Records drawn from a dataset
···

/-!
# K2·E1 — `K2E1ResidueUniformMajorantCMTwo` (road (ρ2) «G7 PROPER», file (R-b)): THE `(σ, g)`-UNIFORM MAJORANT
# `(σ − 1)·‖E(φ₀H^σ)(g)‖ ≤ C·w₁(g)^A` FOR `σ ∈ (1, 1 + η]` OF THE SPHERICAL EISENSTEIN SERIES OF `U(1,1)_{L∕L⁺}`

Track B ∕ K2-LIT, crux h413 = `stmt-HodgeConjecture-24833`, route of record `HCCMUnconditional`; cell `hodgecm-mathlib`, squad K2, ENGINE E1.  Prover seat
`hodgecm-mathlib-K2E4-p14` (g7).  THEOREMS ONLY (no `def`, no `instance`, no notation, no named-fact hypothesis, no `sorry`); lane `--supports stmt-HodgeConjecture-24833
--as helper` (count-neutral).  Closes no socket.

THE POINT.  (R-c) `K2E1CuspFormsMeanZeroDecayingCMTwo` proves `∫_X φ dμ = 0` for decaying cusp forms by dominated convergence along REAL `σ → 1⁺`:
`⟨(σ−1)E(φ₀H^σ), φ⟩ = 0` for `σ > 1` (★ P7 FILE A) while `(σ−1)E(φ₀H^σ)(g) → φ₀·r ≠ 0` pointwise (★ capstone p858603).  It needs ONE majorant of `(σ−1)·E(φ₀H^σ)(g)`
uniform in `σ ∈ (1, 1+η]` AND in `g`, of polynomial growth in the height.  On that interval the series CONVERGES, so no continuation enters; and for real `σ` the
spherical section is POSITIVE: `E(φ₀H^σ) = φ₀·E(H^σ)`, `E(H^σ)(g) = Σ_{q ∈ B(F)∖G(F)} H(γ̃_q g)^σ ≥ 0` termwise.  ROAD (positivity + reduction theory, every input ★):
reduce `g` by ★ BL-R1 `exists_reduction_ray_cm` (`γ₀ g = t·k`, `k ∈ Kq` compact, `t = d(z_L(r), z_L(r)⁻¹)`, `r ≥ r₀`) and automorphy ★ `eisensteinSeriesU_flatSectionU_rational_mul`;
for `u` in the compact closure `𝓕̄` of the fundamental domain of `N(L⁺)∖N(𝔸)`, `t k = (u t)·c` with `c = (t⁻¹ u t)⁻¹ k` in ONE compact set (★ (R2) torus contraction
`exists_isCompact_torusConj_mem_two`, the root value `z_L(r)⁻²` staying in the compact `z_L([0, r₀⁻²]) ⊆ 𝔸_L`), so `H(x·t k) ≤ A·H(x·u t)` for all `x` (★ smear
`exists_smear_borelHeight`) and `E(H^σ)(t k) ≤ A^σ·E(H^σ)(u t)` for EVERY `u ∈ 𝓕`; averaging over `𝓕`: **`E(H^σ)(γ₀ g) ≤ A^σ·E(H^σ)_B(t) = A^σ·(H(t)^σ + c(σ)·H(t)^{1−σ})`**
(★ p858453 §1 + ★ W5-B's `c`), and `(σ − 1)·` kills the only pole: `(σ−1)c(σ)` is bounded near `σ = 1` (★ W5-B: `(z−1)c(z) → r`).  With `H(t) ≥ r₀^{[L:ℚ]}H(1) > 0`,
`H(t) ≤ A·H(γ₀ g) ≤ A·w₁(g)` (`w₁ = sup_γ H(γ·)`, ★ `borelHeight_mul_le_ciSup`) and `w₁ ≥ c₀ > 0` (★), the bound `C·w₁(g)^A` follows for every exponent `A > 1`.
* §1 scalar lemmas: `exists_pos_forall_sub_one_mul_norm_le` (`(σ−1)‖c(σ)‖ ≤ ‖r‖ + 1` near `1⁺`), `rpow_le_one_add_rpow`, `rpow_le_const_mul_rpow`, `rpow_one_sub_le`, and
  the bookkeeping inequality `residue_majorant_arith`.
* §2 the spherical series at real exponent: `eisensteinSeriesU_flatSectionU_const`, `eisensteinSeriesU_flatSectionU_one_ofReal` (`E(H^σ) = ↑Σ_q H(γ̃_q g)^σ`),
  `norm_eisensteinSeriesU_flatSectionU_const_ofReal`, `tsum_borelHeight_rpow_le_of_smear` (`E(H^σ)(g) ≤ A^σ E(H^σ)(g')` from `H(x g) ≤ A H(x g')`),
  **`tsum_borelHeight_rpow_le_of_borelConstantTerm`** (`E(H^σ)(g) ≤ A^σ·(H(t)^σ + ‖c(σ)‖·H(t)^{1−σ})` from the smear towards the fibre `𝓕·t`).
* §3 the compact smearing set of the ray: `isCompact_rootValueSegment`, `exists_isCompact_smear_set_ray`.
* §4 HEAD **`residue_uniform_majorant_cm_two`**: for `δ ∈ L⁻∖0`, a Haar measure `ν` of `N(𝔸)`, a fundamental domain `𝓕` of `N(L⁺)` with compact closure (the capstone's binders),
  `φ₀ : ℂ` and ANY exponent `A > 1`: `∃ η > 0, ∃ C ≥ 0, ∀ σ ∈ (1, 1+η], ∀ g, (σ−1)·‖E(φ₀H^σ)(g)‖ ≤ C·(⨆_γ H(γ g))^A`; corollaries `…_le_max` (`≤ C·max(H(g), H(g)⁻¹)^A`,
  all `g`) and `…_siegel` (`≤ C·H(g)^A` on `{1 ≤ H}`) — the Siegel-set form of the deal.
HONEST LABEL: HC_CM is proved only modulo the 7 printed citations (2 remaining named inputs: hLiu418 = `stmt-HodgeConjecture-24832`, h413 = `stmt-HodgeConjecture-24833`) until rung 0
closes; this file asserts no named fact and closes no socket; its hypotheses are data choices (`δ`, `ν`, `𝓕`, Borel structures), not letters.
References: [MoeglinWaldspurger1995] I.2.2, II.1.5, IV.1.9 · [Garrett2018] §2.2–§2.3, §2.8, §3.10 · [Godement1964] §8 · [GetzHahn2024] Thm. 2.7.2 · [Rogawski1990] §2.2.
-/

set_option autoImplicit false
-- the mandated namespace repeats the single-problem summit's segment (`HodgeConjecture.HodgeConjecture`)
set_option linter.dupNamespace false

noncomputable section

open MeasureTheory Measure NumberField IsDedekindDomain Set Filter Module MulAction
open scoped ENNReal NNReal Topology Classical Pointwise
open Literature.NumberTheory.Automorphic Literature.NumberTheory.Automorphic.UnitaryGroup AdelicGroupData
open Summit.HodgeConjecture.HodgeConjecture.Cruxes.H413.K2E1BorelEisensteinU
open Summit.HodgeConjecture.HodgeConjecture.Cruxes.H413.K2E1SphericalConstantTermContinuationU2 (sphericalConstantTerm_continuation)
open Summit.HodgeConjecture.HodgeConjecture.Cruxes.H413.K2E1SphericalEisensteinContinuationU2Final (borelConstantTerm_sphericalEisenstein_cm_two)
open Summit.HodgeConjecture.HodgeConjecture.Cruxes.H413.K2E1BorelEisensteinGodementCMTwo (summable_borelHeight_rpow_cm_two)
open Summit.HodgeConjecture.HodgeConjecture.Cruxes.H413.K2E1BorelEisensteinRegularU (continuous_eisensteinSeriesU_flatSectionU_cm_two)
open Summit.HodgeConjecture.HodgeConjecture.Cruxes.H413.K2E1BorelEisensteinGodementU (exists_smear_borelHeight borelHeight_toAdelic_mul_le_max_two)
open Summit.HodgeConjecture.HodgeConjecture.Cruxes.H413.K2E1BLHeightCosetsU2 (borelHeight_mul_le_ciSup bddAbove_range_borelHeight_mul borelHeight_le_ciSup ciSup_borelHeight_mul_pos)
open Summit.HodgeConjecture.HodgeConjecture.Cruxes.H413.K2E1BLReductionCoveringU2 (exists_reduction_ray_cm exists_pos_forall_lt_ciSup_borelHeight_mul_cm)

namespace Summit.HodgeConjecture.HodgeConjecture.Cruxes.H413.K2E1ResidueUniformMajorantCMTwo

···

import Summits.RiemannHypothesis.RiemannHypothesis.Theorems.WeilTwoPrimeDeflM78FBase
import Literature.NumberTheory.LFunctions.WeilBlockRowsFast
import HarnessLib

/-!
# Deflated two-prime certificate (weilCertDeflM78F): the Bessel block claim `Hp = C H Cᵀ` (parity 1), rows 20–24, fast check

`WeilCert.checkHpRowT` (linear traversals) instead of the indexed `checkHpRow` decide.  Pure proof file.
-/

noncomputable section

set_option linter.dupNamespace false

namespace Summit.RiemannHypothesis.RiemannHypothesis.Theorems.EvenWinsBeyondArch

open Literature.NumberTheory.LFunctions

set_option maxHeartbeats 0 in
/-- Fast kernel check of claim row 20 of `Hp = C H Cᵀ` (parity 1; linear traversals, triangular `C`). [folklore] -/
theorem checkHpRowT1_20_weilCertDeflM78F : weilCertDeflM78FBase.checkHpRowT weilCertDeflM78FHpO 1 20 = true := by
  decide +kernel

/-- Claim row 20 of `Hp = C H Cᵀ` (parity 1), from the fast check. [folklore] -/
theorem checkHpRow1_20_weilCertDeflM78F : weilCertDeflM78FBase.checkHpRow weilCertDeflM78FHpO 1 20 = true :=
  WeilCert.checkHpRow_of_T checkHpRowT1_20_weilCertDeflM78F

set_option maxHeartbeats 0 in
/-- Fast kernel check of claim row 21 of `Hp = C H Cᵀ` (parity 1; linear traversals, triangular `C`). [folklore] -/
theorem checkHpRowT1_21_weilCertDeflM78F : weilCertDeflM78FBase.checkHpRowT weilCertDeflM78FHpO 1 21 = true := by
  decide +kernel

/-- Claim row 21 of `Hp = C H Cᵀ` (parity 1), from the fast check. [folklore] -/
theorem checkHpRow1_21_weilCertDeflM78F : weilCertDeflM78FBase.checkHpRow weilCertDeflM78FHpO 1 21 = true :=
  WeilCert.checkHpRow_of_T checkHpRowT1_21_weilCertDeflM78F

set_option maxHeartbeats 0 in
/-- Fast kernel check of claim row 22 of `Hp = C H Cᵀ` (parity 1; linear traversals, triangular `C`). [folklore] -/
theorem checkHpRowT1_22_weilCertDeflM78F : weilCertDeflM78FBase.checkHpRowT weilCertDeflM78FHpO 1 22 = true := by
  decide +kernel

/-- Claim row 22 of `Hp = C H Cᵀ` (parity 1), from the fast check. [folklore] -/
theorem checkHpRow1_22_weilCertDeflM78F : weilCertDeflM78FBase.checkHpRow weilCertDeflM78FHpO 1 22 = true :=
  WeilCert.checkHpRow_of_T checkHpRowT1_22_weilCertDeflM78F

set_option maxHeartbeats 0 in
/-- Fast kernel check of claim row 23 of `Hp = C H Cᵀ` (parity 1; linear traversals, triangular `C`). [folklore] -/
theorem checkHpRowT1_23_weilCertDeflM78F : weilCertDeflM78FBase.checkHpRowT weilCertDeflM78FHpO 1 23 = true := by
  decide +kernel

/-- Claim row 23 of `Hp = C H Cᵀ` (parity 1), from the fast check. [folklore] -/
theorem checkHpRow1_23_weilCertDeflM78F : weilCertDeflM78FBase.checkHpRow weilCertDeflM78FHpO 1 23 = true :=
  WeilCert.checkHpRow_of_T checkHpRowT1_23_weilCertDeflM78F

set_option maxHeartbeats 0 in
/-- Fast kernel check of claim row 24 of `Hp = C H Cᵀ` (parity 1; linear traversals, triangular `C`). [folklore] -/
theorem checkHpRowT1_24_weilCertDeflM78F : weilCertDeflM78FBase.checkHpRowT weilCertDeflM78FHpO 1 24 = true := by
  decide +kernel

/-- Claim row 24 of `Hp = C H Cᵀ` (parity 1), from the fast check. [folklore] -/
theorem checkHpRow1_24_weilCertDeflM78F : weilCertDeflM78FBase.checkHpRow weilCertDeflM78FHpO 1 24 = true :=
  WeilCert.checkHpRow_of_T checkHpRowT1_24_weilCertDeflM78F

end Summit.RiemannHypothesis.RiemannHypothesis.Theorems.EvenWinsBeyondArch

···

Task brief
Scan the data for lines with the word "RiemannHypothesis". Report only how many there are.

Output for this task
3